§ Exercise objective: The reply to the records below should contain exactly the lines from the line with "Nothing here is" through the line with "(4959 leaves). [folklore] -/", and nothing besides.

───── Material for the task ─────

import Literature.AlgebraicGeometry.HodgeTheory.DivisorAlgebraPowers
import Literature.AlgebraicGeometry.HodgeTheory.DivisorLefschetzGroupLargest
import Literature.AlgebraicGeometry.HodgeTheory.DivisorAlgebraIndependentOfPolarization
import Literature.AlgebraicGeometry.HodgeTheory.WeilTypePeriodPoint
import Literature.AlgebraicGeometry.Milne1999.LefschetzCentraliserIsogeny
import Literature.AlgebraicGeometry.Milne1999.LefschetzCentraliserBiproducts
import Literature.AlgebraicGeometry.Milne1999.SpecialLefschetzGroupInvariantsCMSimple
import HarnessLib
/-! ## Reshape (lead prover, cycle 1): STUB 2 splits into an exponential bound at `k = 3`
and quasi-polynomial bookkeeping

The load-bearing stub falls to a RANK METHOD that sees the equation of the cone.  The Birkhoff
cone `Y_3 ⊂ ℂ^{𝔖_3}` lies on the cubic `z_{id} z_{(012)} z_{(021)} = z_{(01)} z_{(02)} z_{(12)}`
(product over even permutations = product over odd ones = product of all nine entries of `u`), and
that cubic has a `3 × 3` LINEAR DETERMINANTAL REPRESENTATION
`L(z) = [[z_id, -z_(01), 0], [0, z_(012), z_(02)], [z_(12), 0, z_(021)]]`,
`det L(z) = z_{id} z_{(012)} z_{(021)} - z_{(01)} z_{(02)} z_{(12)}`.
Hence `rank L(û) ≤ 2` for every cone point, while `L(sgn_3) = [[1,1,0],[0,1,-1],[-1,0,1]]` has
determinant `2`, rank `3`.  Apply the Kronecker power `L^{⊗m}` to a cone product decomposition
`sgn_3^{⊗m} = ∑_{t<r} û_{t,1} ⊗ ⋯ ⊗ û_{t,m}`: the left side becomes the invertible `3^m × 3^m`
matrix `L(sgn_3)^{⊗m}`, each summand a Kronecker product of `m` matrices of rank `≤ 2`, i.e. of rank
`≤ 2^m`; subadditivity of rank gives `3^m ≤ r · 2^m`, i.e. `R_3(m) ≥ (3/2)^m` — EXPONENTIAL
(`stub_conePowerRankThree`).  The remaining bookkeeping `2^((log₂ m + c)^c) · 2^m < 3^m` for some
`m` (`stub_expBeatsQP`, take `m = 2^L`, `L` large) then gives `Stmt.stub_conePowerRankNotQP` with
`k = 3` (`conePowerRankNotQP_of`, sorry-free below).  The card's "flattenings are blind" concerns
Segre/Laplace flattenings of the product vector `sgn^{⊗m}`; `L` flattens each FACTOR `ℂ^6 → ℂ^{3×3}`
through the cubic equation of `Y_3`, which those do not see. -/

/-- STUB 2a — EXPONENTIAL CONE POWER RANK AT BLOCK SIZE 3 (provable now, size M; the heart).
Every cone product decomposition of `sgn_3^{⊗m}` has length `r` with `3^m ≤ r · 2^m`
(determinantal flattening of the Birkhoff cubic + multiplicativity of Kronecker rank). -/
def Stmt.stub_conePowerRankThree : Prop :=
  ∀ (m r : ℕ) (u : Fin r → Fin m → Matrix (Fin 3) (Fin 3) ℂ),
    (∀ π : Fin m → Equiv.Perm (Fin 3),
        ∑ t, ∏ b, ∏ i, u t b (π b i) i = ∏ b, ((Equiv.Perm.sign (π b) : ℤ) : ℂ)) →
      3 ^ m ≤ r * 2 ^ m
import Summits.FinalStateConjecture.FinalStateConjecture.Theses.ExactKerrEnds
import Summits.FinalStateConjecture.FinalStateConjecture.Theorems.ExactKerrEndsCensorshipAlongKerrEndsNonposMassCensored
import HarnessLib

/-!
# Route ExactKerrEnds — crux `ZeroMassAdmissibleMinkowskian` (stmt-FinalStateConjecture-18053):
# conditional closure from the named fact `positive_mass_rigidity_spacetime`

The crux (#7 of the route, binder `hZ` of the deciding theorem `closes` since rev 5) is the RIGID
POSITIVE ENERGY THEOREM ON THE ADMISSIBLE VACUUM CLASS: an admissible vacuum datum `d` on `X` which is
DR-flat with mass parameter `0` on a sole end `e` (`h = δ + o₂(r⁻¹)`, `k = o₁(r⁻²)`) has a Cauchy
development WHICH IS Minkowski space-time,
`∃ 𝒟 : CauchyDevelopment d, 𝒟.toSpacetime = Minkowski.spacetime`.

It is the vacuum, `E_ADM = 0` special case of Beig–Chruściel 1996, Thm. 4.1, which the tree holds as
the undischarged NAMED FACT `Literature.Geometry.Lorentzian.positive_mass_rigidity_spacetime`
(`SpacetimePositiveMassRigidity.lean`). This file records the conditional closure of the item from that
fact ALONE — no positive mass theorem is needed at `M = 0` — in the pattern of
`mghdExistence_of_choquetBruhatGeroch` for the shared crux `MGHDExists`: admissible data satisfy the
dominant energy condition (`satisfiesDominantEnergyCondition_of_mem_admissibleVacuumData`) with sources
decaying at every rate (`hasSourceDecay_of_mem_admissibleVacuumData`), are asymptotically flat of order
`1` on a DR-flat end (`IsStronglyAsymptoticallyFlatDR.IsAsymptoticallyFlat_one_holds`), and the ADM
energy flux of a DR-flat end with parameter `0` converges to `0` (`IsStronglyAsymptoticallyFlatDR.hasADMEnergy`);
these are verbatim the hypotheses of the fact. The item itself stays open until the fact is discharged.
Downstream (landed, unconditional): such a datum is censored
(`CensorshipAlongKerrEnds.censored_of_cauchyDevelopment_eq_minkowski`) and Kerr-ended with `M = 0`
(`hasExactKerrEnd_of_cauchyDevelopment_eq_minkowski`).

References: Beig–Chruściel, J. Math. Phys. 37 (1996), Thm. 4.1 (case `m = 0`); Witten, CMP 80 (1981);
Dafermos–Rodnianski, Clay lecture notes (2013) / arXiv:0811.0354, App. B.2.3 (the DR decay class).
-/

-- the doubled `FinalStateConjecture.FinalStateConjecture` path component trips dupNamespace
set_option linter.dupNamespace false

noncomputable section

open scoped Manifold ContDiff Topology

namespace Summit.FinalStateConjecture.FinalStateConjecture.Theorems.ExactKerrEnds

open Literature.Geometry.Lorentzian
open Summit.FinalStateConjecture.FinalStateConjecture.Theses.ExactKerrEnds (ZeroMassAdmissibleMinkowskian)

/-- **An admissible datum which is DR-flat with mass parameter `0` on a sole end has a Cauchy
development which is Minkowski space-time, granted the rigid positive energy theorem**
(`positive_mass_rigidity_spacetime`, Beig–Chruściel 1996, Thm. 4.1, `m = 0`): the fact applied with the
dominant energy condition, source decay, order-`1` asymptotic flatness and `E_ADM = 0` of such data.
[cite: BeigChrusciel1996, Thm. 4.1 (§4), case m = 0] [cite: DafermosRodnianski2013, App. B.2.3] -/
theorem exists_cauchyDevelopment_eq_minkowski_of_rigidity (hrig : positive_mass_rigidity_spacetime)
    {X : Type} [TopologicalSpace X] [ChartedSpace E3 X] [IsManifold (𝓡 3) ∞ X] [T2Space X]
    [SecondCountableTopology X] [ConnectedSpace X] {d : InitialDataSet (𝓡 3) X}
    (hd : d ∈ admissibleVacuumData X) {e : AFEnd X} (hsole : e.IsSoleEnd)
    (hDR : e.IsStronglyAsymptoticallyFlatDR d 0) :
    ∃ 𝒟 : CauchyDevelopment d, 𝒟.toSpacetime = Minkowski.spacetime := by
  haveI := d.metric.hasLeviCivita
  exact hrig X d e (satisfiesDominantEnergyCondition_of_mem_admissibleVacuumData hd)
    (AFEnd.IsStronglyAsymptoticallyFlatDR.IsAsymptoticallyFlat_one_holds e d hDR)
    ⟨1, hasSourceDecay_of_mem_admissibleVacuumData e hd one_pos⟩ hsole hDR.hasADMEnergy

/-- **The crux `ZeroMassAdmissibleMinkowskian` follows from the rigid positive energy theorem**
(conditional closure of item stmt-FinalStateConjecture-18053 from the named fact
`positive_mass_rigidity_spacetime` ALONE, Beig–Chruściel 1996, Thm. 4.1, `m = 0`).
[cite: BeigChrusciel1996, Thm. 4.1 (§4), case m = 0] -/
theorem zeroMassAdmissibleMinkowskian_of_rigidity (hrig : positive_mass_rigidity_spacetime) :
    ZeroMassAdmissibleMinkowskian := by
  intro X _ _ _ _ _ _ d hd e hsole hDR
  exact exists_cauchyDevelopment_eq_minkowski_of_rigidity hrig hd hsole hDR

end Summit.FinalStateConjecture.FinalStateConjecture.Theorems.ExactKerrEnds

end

─────
───── Material for the task ─────

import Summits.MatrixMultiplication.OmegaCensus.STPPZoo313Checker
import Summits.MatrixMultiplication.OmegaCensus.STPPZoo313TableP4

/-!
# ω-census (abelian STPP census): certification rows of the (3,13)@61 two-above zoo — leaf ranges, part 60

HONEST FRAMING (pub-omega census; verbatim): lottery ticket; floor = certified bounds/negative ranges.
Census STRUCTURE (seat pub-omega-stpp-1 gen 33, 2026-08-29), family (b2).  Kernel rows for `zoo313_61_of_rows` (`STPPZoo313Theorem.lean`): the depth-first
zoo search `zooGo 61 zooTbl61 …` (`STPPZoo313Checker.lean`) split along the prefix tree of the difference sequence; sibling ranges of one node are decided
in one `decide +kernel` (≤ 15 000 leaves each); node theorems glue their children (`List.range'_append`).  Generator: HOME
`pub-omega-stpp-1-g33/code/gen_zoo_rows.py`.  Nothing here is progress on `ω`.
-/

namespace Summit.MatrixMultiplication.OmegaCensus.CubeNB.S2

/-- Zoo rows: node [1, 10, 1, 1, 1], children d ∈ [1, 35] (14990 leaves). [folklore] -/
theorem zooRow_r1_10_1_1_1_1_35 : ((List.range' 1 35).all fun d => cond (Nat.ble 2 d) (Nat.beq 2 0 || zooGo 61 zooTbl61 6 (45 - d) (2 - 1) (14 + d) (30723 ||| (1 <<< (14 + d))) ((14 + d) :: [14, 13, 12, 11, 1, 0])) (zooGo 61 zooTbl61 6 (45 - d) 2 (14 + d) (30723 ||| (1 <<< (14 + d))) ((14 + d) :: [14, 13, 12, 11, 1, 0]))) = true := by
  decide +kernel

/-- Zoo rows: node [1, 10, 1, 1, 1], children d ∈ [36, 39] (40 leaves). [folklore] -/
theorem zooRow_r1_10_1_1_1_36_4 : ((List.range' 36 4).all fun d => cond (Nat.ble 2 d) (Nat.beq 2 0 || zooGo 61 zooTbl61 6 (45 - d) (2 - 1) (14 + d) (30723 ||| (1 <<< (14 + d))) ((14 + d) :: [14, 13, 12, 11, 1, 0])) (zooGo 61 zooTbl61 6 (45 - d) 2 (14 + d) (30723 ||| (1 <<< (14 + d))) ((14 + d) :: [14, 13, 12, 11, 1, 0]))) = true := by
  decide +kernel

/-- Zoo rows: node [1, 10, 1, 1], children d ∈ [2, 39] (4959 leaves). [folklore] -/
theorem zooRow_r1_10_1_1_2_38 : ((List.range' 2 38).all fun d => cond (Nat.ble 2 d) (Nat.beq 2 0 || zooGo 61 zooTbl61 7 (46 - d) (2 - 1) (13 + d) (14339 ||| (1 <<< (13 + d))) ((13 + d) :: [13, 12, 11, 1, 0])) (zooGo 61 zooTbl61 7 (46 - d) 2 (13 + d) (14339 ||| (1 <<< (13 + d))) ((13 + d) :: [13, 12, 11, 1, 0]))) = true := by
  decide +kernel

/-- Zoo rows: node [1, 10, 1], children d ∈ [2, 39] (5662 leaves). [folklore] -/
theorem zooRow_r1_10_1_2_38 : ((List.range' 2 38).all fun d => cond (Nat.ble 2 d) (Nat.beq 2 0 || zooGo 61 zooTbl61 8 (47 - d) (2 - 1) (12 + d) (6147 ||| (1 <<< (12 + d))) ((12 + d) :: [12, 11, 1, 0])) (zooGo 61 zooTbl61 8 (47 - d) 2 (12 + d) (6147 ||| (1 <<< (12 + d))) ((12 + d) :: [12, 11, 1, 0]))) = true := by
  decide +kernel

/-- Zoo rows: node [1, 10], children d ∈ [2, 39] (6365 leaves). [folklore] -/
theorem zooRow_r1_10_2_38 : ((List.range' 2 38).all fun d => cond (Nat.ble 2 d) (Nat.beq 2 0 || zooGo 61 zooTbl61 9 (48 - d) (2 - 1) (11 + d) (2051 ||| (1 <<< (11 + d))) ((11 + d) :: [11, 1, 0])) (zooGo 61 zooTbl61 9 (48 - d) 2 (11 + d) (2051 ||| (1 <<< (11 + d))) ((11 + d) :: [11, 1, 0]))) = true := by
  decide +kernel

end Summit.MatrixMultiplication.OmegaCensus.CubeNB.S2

─────
───── Material for the task ─────

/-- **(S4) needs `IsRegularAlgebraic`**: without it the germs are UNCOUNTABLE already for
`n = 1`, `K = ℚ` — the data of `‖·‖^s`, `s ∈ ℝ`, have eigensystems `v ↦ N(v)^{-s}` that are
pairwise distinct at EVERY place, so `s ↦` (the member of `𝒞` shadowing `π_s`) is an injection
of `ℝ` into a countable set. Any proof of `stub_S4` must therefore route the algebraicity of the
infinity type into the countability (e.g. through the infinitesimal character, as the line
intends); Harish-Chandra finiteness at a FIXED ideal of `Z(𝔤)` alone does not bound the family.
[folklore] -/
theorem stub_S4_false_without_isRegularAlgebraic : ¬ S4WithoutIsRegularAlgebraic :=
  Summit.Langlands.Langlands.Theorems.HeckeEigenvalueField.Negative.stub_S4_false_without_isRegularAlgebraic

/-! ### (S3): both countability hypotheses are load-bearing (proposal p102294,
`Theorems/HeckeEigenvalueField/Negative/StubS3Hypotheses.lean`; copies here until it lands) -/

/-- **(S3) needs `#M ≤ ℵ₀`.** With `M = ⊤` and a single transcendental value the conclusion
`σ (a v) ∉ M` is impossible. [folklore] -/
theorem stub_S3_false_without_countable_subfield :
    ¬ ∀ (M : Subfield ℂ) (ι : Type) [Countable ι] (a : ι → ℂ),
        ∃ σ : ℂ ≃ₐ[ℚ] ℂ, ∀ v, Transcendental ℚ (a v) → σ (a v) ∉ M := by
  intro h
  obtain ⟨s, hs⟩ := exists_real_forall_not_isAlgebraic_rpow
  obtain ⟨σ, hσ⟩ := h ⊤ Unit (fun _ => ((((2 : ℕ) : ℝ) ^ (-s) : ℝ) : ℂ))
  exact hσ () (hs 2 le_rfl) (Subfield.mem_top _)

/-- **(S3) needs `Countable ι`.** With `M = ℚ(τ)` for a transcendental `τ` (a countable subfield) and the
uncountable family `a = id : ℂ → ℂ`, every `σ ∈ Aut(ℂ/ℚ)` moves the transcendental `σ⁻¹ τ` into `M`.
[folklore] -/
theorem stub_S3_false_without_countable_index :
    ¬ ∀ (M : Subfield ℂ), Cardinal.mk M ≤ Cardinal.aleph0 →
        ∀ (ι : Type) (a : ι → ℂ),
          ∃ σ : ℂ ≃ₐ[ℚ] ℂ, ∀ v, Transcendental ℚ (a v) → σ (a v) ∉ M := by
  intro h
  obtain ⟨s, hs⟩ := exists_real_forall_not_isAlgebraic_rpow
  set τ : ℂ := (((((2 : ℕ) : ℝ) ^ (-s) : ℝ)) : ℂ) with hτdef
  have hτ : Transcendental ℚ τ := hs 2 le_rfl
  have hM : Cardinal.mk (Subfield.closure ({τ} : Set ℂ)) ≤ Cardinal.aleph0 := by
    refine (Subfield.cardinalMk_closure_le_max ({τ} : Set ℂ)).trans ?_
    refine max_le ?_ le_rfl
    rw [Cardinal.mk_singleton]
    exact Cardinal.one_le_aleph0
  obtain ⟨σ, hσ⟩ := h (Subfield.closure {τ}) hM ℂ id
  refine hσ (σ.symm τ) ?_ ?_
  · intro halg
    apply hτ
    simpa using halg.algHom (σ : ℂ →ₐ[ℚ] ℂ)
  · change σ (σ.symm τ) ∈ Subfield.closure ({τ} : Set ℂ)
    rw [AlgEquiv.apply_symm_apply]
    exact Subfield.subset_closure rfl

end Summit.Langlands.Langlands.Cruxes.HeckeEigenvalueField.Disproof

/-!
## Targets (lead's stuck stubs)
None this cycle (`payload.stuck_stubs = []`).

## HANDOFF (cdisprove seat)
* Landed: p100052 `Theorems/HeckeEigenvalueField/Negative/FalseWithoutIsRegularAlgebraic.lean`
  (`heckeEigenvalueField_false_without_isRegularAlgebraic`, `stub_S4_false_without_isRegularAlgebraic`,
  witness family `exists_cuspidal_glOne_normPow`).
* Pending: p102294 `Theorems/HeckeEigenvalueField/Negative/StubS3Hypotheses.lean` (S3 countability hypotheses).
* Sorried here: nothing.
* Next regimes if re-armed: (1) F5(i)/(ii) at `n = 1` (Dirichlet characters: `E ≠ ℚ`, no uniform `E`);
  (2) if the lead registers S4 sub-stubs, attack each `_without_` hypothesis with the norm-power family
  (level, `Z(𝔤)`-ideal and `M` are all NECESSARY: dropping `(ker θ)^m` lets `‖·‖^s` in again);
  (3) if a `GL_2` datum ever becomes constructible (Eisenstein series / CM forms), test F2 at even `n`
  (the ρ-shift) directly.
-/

─────

§ Answer box:
`pub-omega-stpp-1-g33/code/gen_zoo_rows.py`.  Nothing here is progress on `ω`.
-/

namespace Summit.MatrixMultiplication.OmegaCensus.CubeNB.S2

/-- Zoo rows: node [1, 10, 1, 1, 1], children d ∈ [1, 35] (14990 leaves). [folklore] -/
theorem zooRow_r1_10_1_1_1_1_35 : ((List.range' 1 35).all fun d => cond (Nat.ble 2 d) (Nat.beq 2 0 || zooGo 61 zooTbl61 6 (45 - d) (2 - 1) (14 + d) (30723 ||| (1 <<< (14 + d))) ((14 + d) :: [14, 13, 12, 11, 1, 0])) (zooGo 61 zooTbl61 6 (45 - d) 2 (14 + d) (30723 ||| (1 <<< (14 + d))) ((14 + d) :: [14, 13, 12, 11, 1, 0]))) = true := by
  decide +kernel

/-- Zoo rows: node [1, 10, 1, 1, 1], children d ∈ [36, 39] (40 leaves). [folklore] -/
theorem zooRow_r1_10_1_1_1_36_4 : ((List.range' 36 4).all fun d => cond (Nat.ble 2 d) (Nat.beq 2 0 || zooGo 61 zooTbl61 6 (45 - d) (2 - 1) (14 + d) (30723 ||| (1 <<< (14 + d))) ((14 + d) :: [14, 13, 12, 11, 1, 0])) (zooGo 61 zooTbl61 6 (45 - d) 2 (14 + d) (30723 ||| (1 <<< (14 + d))) ((14 + d) :: [14, 13, 12, 11, 1, 0]))) = true := by
  decide +kernel

/-- Zoo rows: node [1, 10, 1, 1], children d ∈ [2, 39] (4959 leaves). [folklore] -/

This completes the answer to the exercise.